I agree that using links for GUID is probably not the best unless they’re stable.我同意使用环节的GUID可能是不是最好的,除非他们很稳定。 An MD5 hash of the title plus the timestamp would be a reasonable way to go. 1 MD5哈希的标题加上时间戳将是一个合理的路要走。
Another suggestion I would have to RSS producers is to please, please implement responding 304 to the If-Modified-Since header.另一项建议,我会到RSS生产者是要请,请贯彻回应304到如果- Modified - Since的标题。 This saves a huge amount of CPU, disk and bandwith resources on both ends.这样可以节省大量的CPU ,磁盘和带宽资源的两端都。

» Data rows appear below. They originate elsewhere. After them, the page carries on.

/-!
# Helpers (III) for stub `stub_kernelScaling` of line `diffusive-branch-is-nonsaturation`
(crux `PrecisionLaplacian.DirectCorrelationStableTail`, item stmt-CriticalPhenomena-4799)

**Scalar inequalities for the second difference of the Gaussian–cosine test function.**  Writing
`a = 2 − e^{-τ} cos κ (e^{β} + e^{-β})`, `b = e^{-τ} sin κ (e^{β} − e^{-β})` for the two factors
appearing in the closed form `2φ(w) − φ(w+u) − φ(w−u) = e^{-t|w|₂²}(cos θ · a − sin θ · b)` of the
symmetric second difference of `φ(w) = e^{-t|w|₂²}cos(k·w)` (`θ = k·w`, `β = 2t w·u`, `τ = t|u|₂²`,
`κ = k·u`), the elementary inequalities `|eˣ − 1| ≤ |x|e^{|x|}`, `1 − cos κ ≤ κ²/2`, `|sin κ| ≤ |κ|`,
`1 − e^{-τ} ≤ τ` (the first reused from `BombieriSieve.abs_exp_sub_one_le`, and
`eˣ + e⁻ˣ ≤ 2e^{|x|}` from `Literature.Analysis.Complex.exp_add_exp_neg_le`) give
`|a| + |b| ≤ 2e^{2|β|}(β² + τ + κ²)` and the variation bound
`|a(β') − a(β)| + |b(β') − b(β)| ≤ e^{|β|+2|β'−β|}|β' − β|(2|β| + |β' − β| + 2|κ|)`
(registered helper sub-goal `stub_kernelScaling_auxABBounds`), together with the variation of
`E(cos θ · a − sin θ · b)` in all its arguments.  All statements are folklore; no definitions.
-/

noncomputable section

namespace Summit.CriticalPhenomena.Ising3DConformalLimit.Cruxes.DirectCorrelationStableTail.DiffusiveBranchIsNonsaturation

open Filter Topology
open scoped BigOperators
open Literature.Probability.LatticeModels

/-! ### Scalar exponential and trigonometric inequalities -/

/-- `|eᵃ − eᵇ| ≤ |a − b| e^{max(a,b)}`. [folklore] -/
theorem kernSc_abs_exp_sub_exp_le (a b : ℝ) :
    |Real.exp a - Real.exp b| ≤ |a - b| * Real.exp (max a b) := by
  -- reduce to `eᵖ − e^q ≤ (p − q) eᵖ` for `q ≤ p`
  have key : ∀ p q : ℝ, q ≤ p → Real.exp p - Real.exp q ≤ (p - q) * Real.exp p := by
    intro p q hqp
    have h1 : -(p - q) + 1 ≤ Real.exp (-(p - q)) := Real.add_one_le_exp _
    have h2 : Real.exp (-(p - q)) * Real.exp p = Real.exp q := by
      rw [← Real.exp_add]
      congr 1
      ring
    nlinarith [Real.exp_pos p, mul_le_mul_of_nonneg_right h1 (Real.exp_pos p).le]
  rcases le_total b a with h | h
  · rw [max_eq_left h, abs_of_nonneg (by linarith [Real.exp_le_exp.2 h]), abs_of_nonneg (by linarith)]
    exact key a b h
  · rw [max_eq_right h, abs_sub_comm, abs_of_nonneg (by linarith [Real.exp_le_exp.2 h]),
      abs_sub_comm, abs_of_nonneg (by linarith)]
    exact key b a h

/-- `|eˣ + e⁻ˣ − 2| ≤ x² e^{2|x|}` (from `eˣ + e⁻ˣ − 2 = (eˣ − 1)(1 − e⁻ˣ)`). [folklore] -/
theorem kernSc_cosh_sub_two_le (x : ℝ) :
    |Real.exp x + Real.exp (-x) - 2| ≤ x ^ 2 * Real.exp (2 * |x|) := by
  have h1 : Real.exp x * Real.exp (-x) = 1 := by rw [← Real.exp_add, add_neg_cancel, Real.exp_zero]
  have h2 : Real.exp x + Real.exp (-x) - 2 = (Real.exp x - 1) * (1 - Real.exp (-x)) := by
    linear_combination h1
  rw [h2, abs_mul, abs_sub_comm 1]
  have ha := Literature.NumberTheory.Sieve.BombieriSieve.abs_exp_sub_one_le x
  have hb := Literature.NumberTheory.Sieve.BombieriSieve.abs_exp_sub_one_le (-x)
  rw [abs_neg] at hb
  calc |Real.exp x - 1| * |Real.exp (-x) - 1| ≤ (|x| * Real.exp |x|) * (|x| * Real.exp |x|) :=
        mul_le_mul ha hb (abs_nonneg _) (by positivity)
    _ = x ^ 2 * Real.exp (2 * |x|) := by
        rw [two_mul, Real.exp_add, ← sq_abs x]
        ring

/-- `|eˣ − e⁻ˣ| ≤ 2|x| e^{|x|}`. [folklore] -/
theorem kernSc_sinh_le (x : ℝ) : |Real.exp x - Real.exp (-x)| ≤ 2 * |x| * Real.exp |x| := by
  have h : Real.exp x - Real.exp (-x) = (Real.exp x - 1) - (Real.exp (-x) - 1) := by ring
  rw [h]
  have ha := Literature.NumberTheory.Sieve.BombieriSieve.abs_exp_sub_one_le x
  have hb := Literature.NumberTheory.Sieve.BombieriSieve.abs_exp_sub_one_le (-x)
  rw [abs_neg] at hb
  calc |Real.exp x - 1 - (Real.exp (-x) - 1)| ≤ |Real.exp x - 1| + |Real.exp (-x) - 1| :=
        abs_sub _ _
    _ ≤ |x| * Real.exp |x| + |x| * Real.exp |x| := add_le_add ha hb
    _ = 2 * |x| * Real.exp |x| := by ring

/-- `|1 − e^{-τ}| ≤ τ` for `τ ≥ 0`. [folklore] -/
theorem kernSc_one_sub_exp_neg_le {τ : ℝ} (hτ : 0 ≤ τ) : |1 - Real.exp (-τ)| ≤ τ := by
  have h1 : Real.exp (-τ) ≤ 1 := Real.exp_le_one_iff.2 (by linarith)
  have h2 : -τ + 1 ≤ Real.exp (-τ) := Real.add_one_le_exp _
  rw [abs_of_nonneg (by linarith)]
  linarith

/-- `|1 − cos κ| ≤ κ²/2`. [folklore] -/
theorem kernSc_abs_one_sub_cos_le (κ : ℝ) : |1 - Real.cos κ| ≤ κ ^ 2 / 2 := by
  rw [abs_of_nonneg (by linarith [Real.cos_le_one κ])]
  linarith [Real.one_sub_sq_div_two_le_cos (x := κ)]

/-! ### The scalar second-difference factors `a`, `b` -/

/-- Size of the factors: `|a| + |b| ≤ 2 e^{2|β|} (β² + τ + κ²)` where
`a = 2 − e^{-τ} cos κ (e^{β} + e^{-β})`, `b = e^{-τ} sin κ (e^{β} − e^{-β})`, `τ ≥ 0`. [folklore] -/
theorem kernSc_ab_bound {τ κ β : ℝ} (hτ : 0 ≤ τ) :
    |2 - Real.exp (-τ) * Real.cos κ * (Real.exp β + Real.exp (-β))| +
        |Real.exp (-τ) * Real.sin κ * (Real.exp β - Real.exp (-β))| ≤
      2 * Real.exp (2 * |β|) * (β ^ 2 + τ + κ ^ 2) := by
  set P : ℝ := Real.exp |β| with hP
  have hP1 : 1 ≤ P := Real.one_le_exp (abs_nonneg β)
  have hP2 : Real.exp (2 * |β|) = P ^ 2 := by rw [hP, sq, ← Real.exp_add, two_mul]
  set C : ℝ := Real.exp β + Real.exp (-β) with hC
  set D : ℝ := Real.exp β - Real.exp (-β) with hD
  have hC0 : 0 ≤ C := by positivity
  have hCle : C ≤ 2 * P ^ 2 := (Literature.Analysis.Complex.exp_add_exp_neg_le β).trans (by nlinarith)
  have h2C : |2 - C| ≤ β ^ 2 * P ^ 2 := by
    rw [abs_sub_comm, ← hP2]
    simpa [hC] using kernSc_cosh_sub_two_le β
  have hDle : |D| ≤ 2 * |β| * P := kernSc_sinh_le β
  have he1 : Real.exp (-τ) ≤ 1 := Real.exp_le_one_iff.2 (by linarith)
  have he0 : 0 ≤ Real.exp (-τ) := (Real.exp_pos _).le
  have hm : |1 - Real.exp (-τ) * Real.cos κ| ≤ τ + κ ^ 2 / 2 := by
    have h : 1 - Real.exp (-τ) * Real.cos κ =
        (1 - Real.exp (-τ)) + Real.exp (-τ) * (1 - Real.cos κ) := by ring
    rw [h]
    refine (abs_add_le _ _).trans (add_le_add (kernSc_one_sub_exp_neg_le hτ) ?_)
    rw [abs_mul, abs_of_nonneg he0]
    calc Real.exp (-τ) * |1 - Real.cos κ| ≤ 1 * (κ ^ 2 / 2) :=
          mul_le_mul he1 (kernSc_abs_one_sub_cos_le κ) (abs_nonneg _) zero_le_one
      _ = κ ^ 2 / 2 := one_mul _
  have ha : |2 - Real.exp (-τ) * Real.cos κ * C| ≤ P ^ 2 * (β ^ 2 + 2 * τ + κ ^ 2) := by
    have h : 2 - Real.exp (-τ) * Real.cos κ * C = (2 - C) + (1 - Real.exp (-τ) * Real.cos κ) * C := by
      ring
    rw [h]
    refine (abs_add_le _ _).trans ?_
    rw [abs_mul, abs_of_nonneg hC0]
    calc |2 - C| + |1 - Real.exp (-τ) * Real.cos κ| * C
        ≤ β ^ 2 * P ^ 2 + (τ + κ ^ 2 / 2) * (2 * P ^ 2) :=
          add_le_add h2C (mul_le_mul hm hCle hC0 (by positivity))
      _ = P ^ 2 * (β ^ 2 + 2 * τ + κ ^ 2) := by ring
  have hb : |Real.exp (-τ) * Real.sin κ * D| ≤ P ^ 2 * (κ ^ 2 + β ^ 2) := by
    rw [abs_mul, abs_mul, abs_of_nonneg he0]
    have h2 : 2 * |κ| * |β| ≤ κ ^ 2 + β ^ 2 := by
      nlinarith [sq_nonneg (|κ| - |β|), sq_abs κ, sq_abs β]
    calc Real.exp (-τ) * |Real.sin κ| * |D| ≤ 1 * |κ| * (2 * |β| * P) :=
          mul_le_mul (mul_le_mul he1 Real.abs_sin_le_abs (abs_nonneg _) zero_le_one) hDle
            (abs_nonneg _) (by positivity)
      _ = (2 * |κ| * |β|) * P := by ring
      _ ≤ (κ ^ 2 + β ^ 2) * P := mul_le_mul_of_nonneg_right h2 (by positivity)
      _ ≤ (κ ^ 2 + β ^ 2) * P ^ 2 := by
          apply mul_le_mul_of_nonneg_left _ (by positivity)
          nlinarith
      _ = P ^ 2 * (κ ^ 2 + β ^ 2) := by ring
  rw [hP2]
  calc |2 - Real.exp (-τ) * Real.cos κ * C| + |Real.exp (-τ) * Real.sin κ * D|
      ≤ P ^ 2 * (β ^ 2 + 2 * τ + κ ^ 2) + P ^ 2 * (κ ^ 2 + β ^ 2) := add_le_add ha hb
    _ = 2 * P ^ 2 * (β ^ 2 + τ + κ ^ 2) := by ring

/-- Variation of the factors in `β`: with `η = β' − β`,
`|a(β') − a(β)| + |b(β') − b(β)| ≤ e^{|β| + 2|η|} |η| (2|β| + |η| + 2|κ|)`. [folklore] -/
theorem kernSc_ab_diff_bound (τ κ β β' : ℝ) (hτ : 0 ≤ τ) :
    |(2 - Real.exp (-τ) * Real.cos κ * (Real.exp β' + Real.exp (-β'))) -
          (2 - Real.exp (-τ) * Real.cos κ * (Real.exp β + Real.exp (-β)))| +
        |Real.exp (-τ) * Real.sin κ * (Real.exp β' - Real.exp (-β')) -
          Real.exp (-τ) * Real.sin κ * (Real.exp β - Real.exp (-β))| ≤
      Real.exp (|β| + 2 * |β' - β|) * |β' - β| * (2 * |β| + |β' - β| + 2 * |κ|) := by
  set η : ℝ := β' - β with hη
  set P : ℝ := Real.exp |β| with hP
  set Q : ℝ := Real.exp (2 * |η|) with hQ
  have hPQ : Real.exp (|β| + 2 * |η|) = P * Q := by rw [Real.exp_add]
  have hQ1 : 1 ≤ Q := Real.one_le_exp (by positivity)
  have heQ : Real.exp |η| ≤ Q := Real.exp_le_exp.2 (by linarith [abs_nonneg η])
  have heβ : Real.exp β ≤ P := Real.exp_le_exp.2 (le_abs_self β)
  have heβ' : Real.exp (-β) ≤ P := Real.exp_le_exp.2 (by linarith [neg_abs_le β])
  have hβ' : β' = β + η := by rw [hη]; ring
  have hexp1 : Real.exp β' = Real.exp β * Real.exp η := by rw [hβ', Real.exp_add]
  have hexp2 : Real.exp (-β') = Real.exp (-β) * Real.exp (-η) := by
    rw [hβ', neg_add, Real.exp_add]
  have hη1 := Literature.NumberTheory.Sieve.BombieriSieve.abs_exp_sub_one_le η
  have hη2 := Literature.NumberTheory.Sieve.BombieriSieve.abs_exp_sub_one_le (-η)
  rw [abs_neg] at hη2
  -- the even combination
  have hDp : |(Real.exp β' + Real.exp (-β')) - (Real.exp β + Real.exp (-β))| ≤
      P * Q * |η| * (2 * |β| + |η|) := by
    have h : (Real.exp β' + Real.exp (-β')) - (Real.exp β + Real.exp (-β)) =
        (Real.exp β - Real.exp (-β)) * (Real.exp η - 1) +
          Real.exp (-β) * (Real.exp η + Real.exp (-η) - 2) := by
      rw [hexp1, hexp2]
      ring
    rw [h]
    refine (abs_add_le _ _).trans ?_
    rw [abs_mul, abs_mul, abs_of_nonneg (Real.exp_pos (-β)).le]
    calc |Real.exp β - Real.exp (-β)| * |Real.exp η - 1| +
          Real.exp (-β) * |Real.exp η + Real.exp (-η) - 2|
        ≤ (2 * |β| * P) * (|η| * Q) + P * (η ^ 2 * Q) := by
          refine add_le_add (mul_le_mul (kernSc_sinh_le β) (hη1.trans ?_) (abs_nonneg _)
            (by positivity)) (mul_le_mul heβ' ((kernSc_cosh_sub_two_le η).trans le_rfl)
            (abs_nonneg _) (by positivity))
          exact mul_le_mul_of_nonneg_left heQ (abs_nonneg _)
      _ = P * Q * |η| * (2 * |β| + |η|) := by rw [← sq_abs η]; ring
  -- the odd combination
  have hDm : |(Real.exp β' - Real.exp (-β')) - (Real.exp β - Real.exp (-β))| ≤
      2 * P * Q * |η| := by
    have h : (Real.exp β' - Real.exp (-β')) - (Real.exp β - Real.exp (-β)) =
        Real.exp β * (Real.exp η - 1) - Real.exp (-β) * (Real.exp (-η) - 1) := by
      rw [hexp1, hexp2]
      ring
    rw [h]
    refine (abs_sub _ _).trans ?_
    rw [abs_mul, abs_mul, abs_of_nonneg (Real.exp_pos β).le, abs_of_nonneg (Real.exp_pos (-β)).le]
    calc Real.exp β * |Real.exp η - 1| + Real.exp (-β) * |Real.exp (-η) - 1|
        ≤ P * (|η| * Q) + P * (|η| * Q) :=
          add_le_add (mul_le_mul heβ (hη1.trans (mul_le_mul_of_nonneg_left heQ (abs_nonneg _)))
            (abs_nonneg _) (by positivity))
            (mul_le_mul heβ' (hη2.trans (mul_le_mul_of_nonneg_left heQ (abs_nonneg _)))
            (abs_nonneg _) (by positivity))
      _ = 2 * P * Q * |η| := by ring
  have he1 : Real.exp (-τ) ≤ 1 := Real.exp_le_one_iff.2 (by linarith)
  have he0 : 0 ≤ Real.exp (-τ) := (Real.exp_pos _).le
  have hA : |(2 - Real.exp (-τ) * Real.cos κ * (Real.exp β' + Real.exp (-β'))) -
      (2 - Real.exp (-τ) * Real.cos κ * (Real.exp β + Real.exp (-β)))| ≤
      P * Q * |η| * (2 * |β| + |η|) := by
    have h : (2 - Real.exp (-τ) * Real.cos κ * (Real.exp β' + Real.exp (-β'))) -
        (2 - Real.exp (-τ) * Real.cos κ * (Real.exp β + Real.exp (-β))) =
        -(Real.exp (-τ) * Real.cos κ) *
          ((Real.exp β' + Real.exp (-β')) - (Real.exp β + Real.exp (-β))) := by ring
    rw [h, abs_mul, abs_neg, abs_mul, abs_of_nonneg he0]
    calc Real.exp (-τ) * |Real.cos κ| * |(Real.exp β' + Real.exp (-β')) - (Real.exp β + Real.exp (-β))|
        ≤ 1 * 1 * (P * Q * |η| * (2 * |β| + |η|)) :=
          mul_le_mul (mul_le_mul he1 (Real.abs_cos_le_one κ) (abs_nonneg _) zero_le_one) hDp
            (abs_nonneg _) (by positivity)
      _ = P * Q * |η| * (2 * |β| + |η|) := by ring
  have hB : |Real.exp (-τ) * Real.sin κ * (Real.exp β' - Real.exp (-β')) -
      Real.exp (-τ) * Real.sin κ * (Real.exp β - Real.exp (-β))| ≤ |κ| * (2 * P * Q * |η|) := by
    rw [← mul_sub, abs_mul, abs_mul, abs_of_nonneg he0]
    calc Real.exp (-τ) * |Real.sin κ| * |(Real.exp β' - Real.exp (-β')) - (Real.exp β - Real.exp (-β))|
        ≤ 1 * |κ| * (2 * P * Q * |η|) :=
          mul_le_mul (mul_le_mul he1 Real.abs_sin_le_abs (abs_nonneg _) zero_le_one) hDm
            (abs_nonneg _) (by positivity)
      _ = |κ| * (2 * P * Q * |η|) := by ring
  rw [hPQ]
  calc _ ≤ P * Q * |η| * (2 * |β| + |η|) + |κ| * (2 * P * Q * |η|) := add_le_add hA hB
    _ = P * Q * |η| * (2 * |β| + |η| + 2 * |κ|) := by ring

March 18th, 2005 at 2:56 am 2005年3月18日在上午02时56分
Jason,贾森,
Thanks for the informative comments.感谢翔实的评论。
The MD5 of title and timestamp sounds good, I cannot think of anything against it.的MD5的标题和时间戳的声音好,我不能相信任何人反对。
304 would be good solution to reduce the bandwidth clog and will ultimately benefit the bloggers. 304将是很好的解决方案,以减少带宽阻塞,并会最终获益的博客。
April 3rd, 2005 at 8:09 pm 2005年4月3日在下午8时09分
It’s not just a problem with JavaBlogs!它不仅是一个问题javablogs !
Everytime I ping Technorati that my blog has been updated, it takes every entry previously and spams the Technorati tags (ie Java tag) as well!每次来Technorati平说,我的博客已更新,需要每一个进入以前和垃圾邮件的Technorati标记(即Java的标记)以及! I do use RSS 2.0 and Rome 0.5 from Sun Microsystems to generate my own feeds, and I do use the and tags.我使用的RSS 2.0和罗马0.5从Sun Microsystems公司创造自己的饲料,而我却使用了和标记。 I have used the permalink system, but since I can put anything in there since I control the code, maybe I’ll start generating my own MD5 hash as suggested.我用的永久性系统,但由于我可以向任何在那里,因为我控制的代码,也许我会开始产生自己的MD5哈希的建议。 If anyone wants to know if that works, check out my website in about a week.如果有人想知道,如果工程,请查阅我的网站在一个星期左右。
Otherwise, enjoy reading my entries from March 2005 for the ninteith time.否则,享受阅读我的作品,从2005年3月为ninteith时间。